_Task to carry out:_ Below this line is a set of entries; quote exactly the lines from the line that contains "variable (K : Type)" to the line that contains "(dcRep (decompMapPlaceS K S w.1) U t)))).comp", both lines included.

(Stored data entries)
────────
import Literature.NumberTheory.GaloisRepresentations.IdeleTruncatedSLocalInjectivityTwo
import Literature.NumberTheory.GaloisRepresentations.IdeleTruncatedSLocalLayerComponents
import HarnessLib

/-!
# [P2-mono] UNCONDITIONAL for a totally complex base field: a class of `H²(U, Ī_S)` all of whose conjugated local
# pull-backs vanish is zero (Harari Prop. 17.25 / Milne ADT I Lemma 4.13 at `r = 2`, injectivity half)

Topic `NumberTheory/GaloisRepresentations`; namespace `Literature.NumberTheory.GaloisRepresentations.IdeleReadout`.
One theorem; NO named fact, no `sorry`, no instance, no notation; number fields in `Type`.  Closes P2-e/f of the [P2-mono] plan
`P2-MONO-SCOPING-w3g18-v2.md` (lane «PT-Ш-S-TC» of crux `stmt-BirchSwinnertonDyer-19032`, cell bsd-eis; LEAD bsd-line-x1-p1 g11):
`IdeleTruncatedSLocalInjectivityTwo.p2mono_of_finite` (LEAD g11: [P2-mono] FROM the finite-level statement) with its hypothesis
DISCHARGED by bsd-eis -w8 g13's `IdeleClassBar.eq_zero_of_forall_locLayerClass_eq_zero` (`IdeleTruncatedSLocalLayerComponents`: Tate,
C–F VII §7.3 over `E^{H}` + the retract `J_{E,S} ↪ J_E` + the `(w,t) ↔ u` square through -w3 g19's local layer/completion isomorphism
and -w7 g14's places/double-cosets correspondence; `K` totally complex so that the archimedean components vanish).

* **`p2mono`** — [P2-mono] in the VERBATIM binder of -w4 g20's `idLocMap_injective_two_of_inputs''` (E4e) / of the `hP2` hypothesis of
  `Summit.….Theorems.PoitouTateShaNaturalAtOfP2mono.forall_natural_at_of_P2mono` (-w2 g12), for `K` totally complex and every open
  normal `U ≤ G_S`.

HONEST FRAMING: assembly of landed bricks; no case of Poitou–Tate duality and nothing about BSD is proved IN THIS FILE (the consumer
`Theorems/EisensteinPrimesPoitouTateShaNaturalAtTC` draws the duality).  AI formalisation, established only by the kernel check.

## References
* D. Harari, *Galois Cohomology and Class Field Theory*, Universitext (2020), §17.5 Lemma 17.23, Prop. 17.25. [Harari2020]
* J. S. Milne, *Arithmetic Duality Theorems*, 2nd ed. (2006), I Lemma 4.13, I Thm. 4.10 (a) (proof, p. 58). [MilneADT2006]
* J. W. S. Cassels, A. Fröhlich (eds.), *Algebraic Number Theory* (1967), Ch. VII (J. Tate) §7.3 Prop. 7.3. [CasselsFrohlichANT1967]
-/

noncomputable section

open NumberField IsDedekindDomain Field CategoryTheory CategoryTheory.Limits CategoryTheory.Abelian
open Literature.Algebra.Homology Literature.Algebra.Homology.DiscreteRep
open scoped Classical

namespace Literature.NumberTheory.GaloisRepresentations

namespace IdeleReadout

open IdeleClassBar DiscreteGaloisModule

variable (K : Type) [Field K] [NumberField K] [IsTotallyComplex K] (S : Finset (HeightOneSpectrum (𝓞 K)))
  (U : Subgroup (GaloisGroupUnramifiedOutside K (↑S : Set (HeightOneSpectrum (𝓞 K))))) [hUn : U.Normal]

/-- **[P2-mono] for `K` totally complex**: a class `y ∈ H²(U, Ī_S)` (`U ≤ G_S` open normal) all of whose conjugated local
pull-backs to `H²(φ_w⁻¹U, K̄_wˣ)` (`w ∣ S ∪ ∞`, one double-coset representative per place of `K_S^U` over `w`) vanish is zero —
`p2mono_of_finite` with the finite-level input `IdeleClassBar.eq_zero_of_forall_locLayerClass_eq_zero`.
[cite: Harari2020, §17.5 Prop. 17.25][cite: MilneADT2006, I Lemma 4.13, I Thm. 4.10 (a) (proof, p. 58)]
[cite: CasselsFrohlichANT1967, Ch. VII §7.3 Prop. 7.3] -/
theorem p2mono
    (hU : IsOpen (U : Set (GaloisGroupUnramifiedOutside K (↑S : Set (HeightOneSpectrum (𝓞 K))))))
    (y : Ext (triv (k := ℤ) (Γ := ↥U) ℤ) ((resD ℤ U).obj (truncIdeleBarD K S)) 2)
    (hy : ∀ (w : OverS K S) (t : DoubleCosets (decompMapPlaceS K S w.1) U),
      (y.mapExactFunctor (resDHom ℤ (conjHom (decompMapPlaceS K S w.1) U (dcRep (decompMapPlaceS K S w.1) U t))
        (continuous_conjHom (decompMapPlaceS K S w.1) (continuous_decompMapPlaceS K S w.1) U
          (dcRep (decompMapPlaceS K S w.1) U t)))).comp
        (Ext.mk₀ (conjCoeff (decompMapPlaceS K S w.1) (continuous_decompMapPlaceS K S w.1) U
          (truncIdeleBarD K S) (unitsD (Place.Completion w.1)) (locQ K S w) (dcRep (decompMapPlaceS K S w.1) U t)
          (k := ℤ))) (add_zero 2) = 0) :
    y = 0 :=
  p2mono_of_finite K S U hU
    (fun E hE hEU c h => IdeleClassBar.eq_zero_of_forall_locLayerClass_eq_zero S U E hE hEU c h) y hy

end IdeleReadout

end Literature.NumberTheory.GaloisRepresentations

end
────────
_Your response:_
variable (K : Type) [Field K] [NumberField K] [IsTotallyComplex K] (S : Finset (HeightOneSpectrum (𝓞 K)))
  (U : Subgroup (GaloisGroupUnramifiedOutside K (↑S : Set (HeightOneSpectrum (𝓞 K))))) [hUn : U.Normal]

/-- **[P2-mono] for `K` totally complex**: a class `y ∈ H²(U, Ī_S)` (`U ≤ G_S` open normal) all of whose conjugated local
pull-backs to `H²(φ_w⁻¹U, K̄_wˣ)` (`w ∣ S ∪ ∞`, one double-coset representative per place of `K_S^U` over `w`) vanish is zero —
`p2mono_of_finite` with the finite-level input `IdeleClassBar.eq_zero_of_forall_locLayerClass_eq_zero`.
[cite: Harari2020, §17.5 Prop. 17.25][cite: MilneADT2006, I Lemma 4.13, I Thm. 4.10 (a) (proof, p. 58)]
[cite: CasselsFrohlichANT1967, Ch. VII §7.3 Prop. 7.3] -/
theorem p2mono
    (hU : IsOpen (U : Set (GaloisGroupUnramifiedOutside K (↑S : Set (HeightOneSpectrum (𝓞 K))))))
    (y : Ext (triv (k := ℤ) (Γ := ↥U) ℤ) ((resD ℤ U).obj (truncIdeleBarD K S)) 2)
    (hy : ∀ (w : OverS K S) (t : DoubleCosets (decompMapPlaceS K S w.1) U),
      (y.mapExactFunctor (resDHom ℤ (conjHom (decompMapPlaceS K S w.1) U (dcRep (decompMapPlaceS K S w.1) U t))
        (continuous_conjHom (decompMapPlaceS K S w.1) (continuous_decompMapPlaceS K S w.1) U
          (dcRep (decompMapPlaceS K S w.1) U t)))).comp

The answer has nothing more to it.